= Ahmadiyya in Israel =

Islamic movement

The Ahmadiyya in Israel (אחמדים בישראל; الجماعة الإسلامية الأحمدية في الديار المقدسة; "Islamic Ahmadiyya Community in the Holy Land") is a small community established in the region in the 1920s in what was then the British Mandate of Palestine. Israel is the only country in the Middle East where the Ahmadi branch of Islam can be openly practiced. As such, Kababir, a neighbourhood on Mount Carmel in Haifa, Israel, acts as the Middle East headquarters of the community. It is unknown how many Israeli Ahmadis there are, but there are an estimated 2,200 Ahmadis in Kababir alone.

==History==
The history of the Ahmadiyya community in Israel begins with a tour of the Middle East in 1924 made by the second caliph of the movement, Mirza Basheer-ud-Din Mahmood Ahmad, and a number of missionaries. However, the community was first established in the region in 1928, in what was then the British Mandate of Palestine.
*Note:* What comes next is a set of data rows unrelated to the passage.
import Mathlib.MeasureTheory.Constructions.BorelSpace.Order
import Mathlib.Topology.MetricSpace.Thickening
import Mathlib.Analysis.Normed.Order.Lattice
import HarnessLib

/-!
# The coarse-grained sets `U_n` of BD18 §3.4: cell geometry

Topic `Literature/Analysis/Fourier`. In the proof of Theorem 4 of J. Bourgain, S. Dyatlov,
*Spectral gaps without the pressure condition*, Ann. of Math. 187 (2018), §3.4, the set `X` is
coarse-grained at scale `w = L^{-n}` by
`U_n = ⋃ {I(w/10) : I = [kw, (k+1)w] a grid cell meeting X}` ((3.20) there). This file proves the
three geometric facts about `U_n` used by the iteration (all elementary, no definitions; the set is
written out as `⋃ k (_ : (X ∩ [kw,(k+1)w]) ≠ ∅), [kw - w/10, (k+1)w + w/10]`):

* `cellUnion_subset_Icc`, `measurableSet_cellUnion` — `U_n ⊂ [-3, 3]` is measurable (for
  `X ⊂ [-1,1]`, `w ≤ 1`);
* `Icc_subset_cellUnion` — `[x - w/10, x + w/10] ⊂ U_n` for `x ∈ X` (proof of BD18 Lemma 3.4);
* `disjoint_Icc_cellUnion` — if the cell `[k₀w, (k₀+1)w]` misses `X` and `x` lies in its middle
  half, then `[x - w/8, x + w/8] ∩ U_n = ∅` (BD18 (3.27): `L^{-n}I' ∩ U_{n+1}(L^{-n-T}/10) = ∅`);
* `add_mem_cthickening` — `a + b ∈ Y(r + ρ)` for `|a| ≤ ρ`, `b ∈ Y(r)` (Fourier supports of
  products, BD18 proof of Lemma 3.5).
-/

namespace Literature.Analysis.Fourier

open Set

variable {X : Set ℝ} {w : ℝ}

/-- `U_n ⊂ [-3, 3]` when `X ⊂ [-1, 1]` and `w ≤ 1`. [cite: BourgainDyatlov2018, §3.4 (3.20)] -/
theorem cellUnion_subset_Icc (hX : X ⊆ Icc (-1) 1) (hw1 : w ≤ 1) :
    (⋃ (k : ℤ) (_ : (X ∩ Icc ((k : ℝ) * w) (((k : ℝ) + 1) * w)).Nonempty),
        Icc ((k : ℝ) * w - w / 10) (((k : ℝ) + 1) * w + w / 10)) ⊆ Icc (-3) 3 := by
  intro y hy
  obtain ⟨k, ⟨x, hxX, hxc⟩, hyk⟩ := mem_iUnion₂.1 hy
  have hx := hX hxX
  simp only [mem_Icc] at hx hxc hyk ⊢
  constructor <;> nlinarith

/-- `U_n` is Borel measurable. [cite: BourgainDyatlov2018, §3.4 (3.20)] -/
theorem measurableSet_cellUnion :
    MeasurableSet (⋃ (k : ℤ) (_ : (X ∩ Icc ((k : ℝ) * w) (((k : ℝ) + 1) * w)).Nonempty),
        Icc ((k : ℝ) * w - w / 10) (((k : ℝ) + 1) * w + w / 10)) :=
  MeasurableSet.iUnion fun _ => MeasurableSet.iUnion fun _ => measurableSet_Icc

/-- **`U_n` contains a `w/10`-neighbourhood of `X`** (proof of BD18 Lemma 3.4: for `x ∈ X`,
`[x - w/10, x + w/10] ⊂ U_n`). [cite: BourgainDyatlov2018, Lemma 3.4] -/
theorem Icc_subset_cellUnion (hw : 0 < w) {x : ℝ} (hx : x ∈ X) :
    Icc (x - w / 10) (x + w / 10) ⊆
      ⋃ (k : ℤ) (_ : (X ∩ Icc ((k : ℝ) * w) (((k : ℝ) + 1) * w)).Nonempty),
        Icc ((k : ℝ) * w - w / 10) (((k : ℝ) + 1) * w + w / 10) := by
  intro y hy
  set k : ℤ := ⌊x / w⌋ with hk
  have hk1 : (k : ℝ) ≤ x / w := Int.floor_le _
  have hk2 : x / w < (k : ℝ) + 1 := Int.lt_floor_add_one _
  rw [le_div_iff₀ hw] at hk1
  rw [div_lt_iff₀ hw] at hk2
  refine mem_iUnion₂.2 ⟨k, ⟨x, hx, ?_⟩, ?_⟩
  · exact ⟨hk1, hk2.le⟩
  · simp only [mem_Icc] at hy ⊢
    constructor <;> linarith

/-- **Middle halves of `X`-free cells stay away from `U_n`** (BD18 (3.27)): if the grid cell
`[k₀w, (k₀+1)w]` does not meet `X` and `|x - (k₀ + 1/2)w| ≤ w/4`, then `[x - w/8, x + w/8]` is
disjoint from `U_n` (neighbouring fattened cells penetrate the empty cell only to depth `w/10`).
[cite: BourgainDyatlov2018, §3.4 (3.27)] -/
theorem disjoint_Icc_cellUnion (hw : 0 < w) {k₀ : ℤ}
    (hk₀ : Disjoint X (Icc ((k₀ : ℝ) * w) (((k₀ : ℝ) + 1) * w))) {x : ℝ}
    (hx : |x - ((k₀ : ℝ) + 2⁻¹) * w| ≤ w / 4) :
    Disjoint (Icc (x - w / 8) (x + w / 8))
      (⋃ (k : ℤ) (_ : (X ∩ Icc ((k : ℝ) * w) (((k : ℝ) + 1) * w)).Nonempty),
        Icc ((k : ℝ) * w - w / 10) (((k : ℝ) + 1) * w + w / 10)) := by
  rw [Set.disjoint_left]
  intro y hy hyU
  obtain ⟨k, hk, hyk⟩ := mem_iUnion₂.1 hyU
  have hne : k ≠ k₀ := by
    rintro rfl
    obtain ⟨z, hzX, hzc⟩ := hk
    exact Set.disjoint_left.1 hk₀ hzX hzc
  rw [abs_le] at hx
  simp only [mem_Icc] at hy hyk
  rcases lt_or_gt_of_ne hne with hlt | hlt
  · have h1 : (k : ℝ) + 1 ≤ k₀ := by exact_mod_cast hlt
    nlinarith
  · have h1 : (k₀ : ℝ) + 1 ≤ k := by exact_mod_cast hlt
    nlinarith

/-- Sums land in a larger neighbourhood: if `|a| ≤ ρ` and `b ∈ Y(r)` (`Metric.cthickening r Y`,
`r ≥ 0`) then `a + b ∈ Y(r + ρ)`. [folklore] -/
theorem add_mem_cthickening {Y : Set ℝ} {r ρ a b : ℝ} (hr : 0 ≤ r) (ha : |a| ≤ ρ)
    (hb : b ∈ Metric.cthickening r Y) : a + b ∈ Metric.cthickening (r + ρ) Y := by
  rw [Metric.mem_cthickening_iff] at hb ⊢
  have hρ : 0 ≤ ρ := (abs_nonneg a).trans ha
  have hab : edist (a + b) b ≤ ENNReal.ofReal ρ := by
    rw [edist_dist, Real.dist_eq, show a + b - b = a by ring]
    exact ENNReal.ofReal_le_ofReal ha
  calc Metric.infEDist (a + b) Y ≤ Metric.infEDist b Y + edist (a + b) b :=
        Metric.infEDist_le_infEDist_add_edist
    _ ≤ ENNReal.ofReal r + ENNReal.ofReal ρ := add_le_add hb hab
    _ = ENNReal.ofReal (r + ρ) := (ENNReal.ofReal_add hr hρ).symm

end Literature.Analysis.Fourier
The first converts to the movement belonged to the Odeh tribe on Mount Carmel, which originated from Ni'lin, a small village near Jerusalem. In the 1950s, they settled in Kababir, formerly a village which was later absorbed by the city of Haifa. As of 2015, 70% of the Kababir Ahmadis were members of the Oudeh family. The neighbourhood's first mosque was built in 1931, and the larger Mahmood Mosque in the 1980s.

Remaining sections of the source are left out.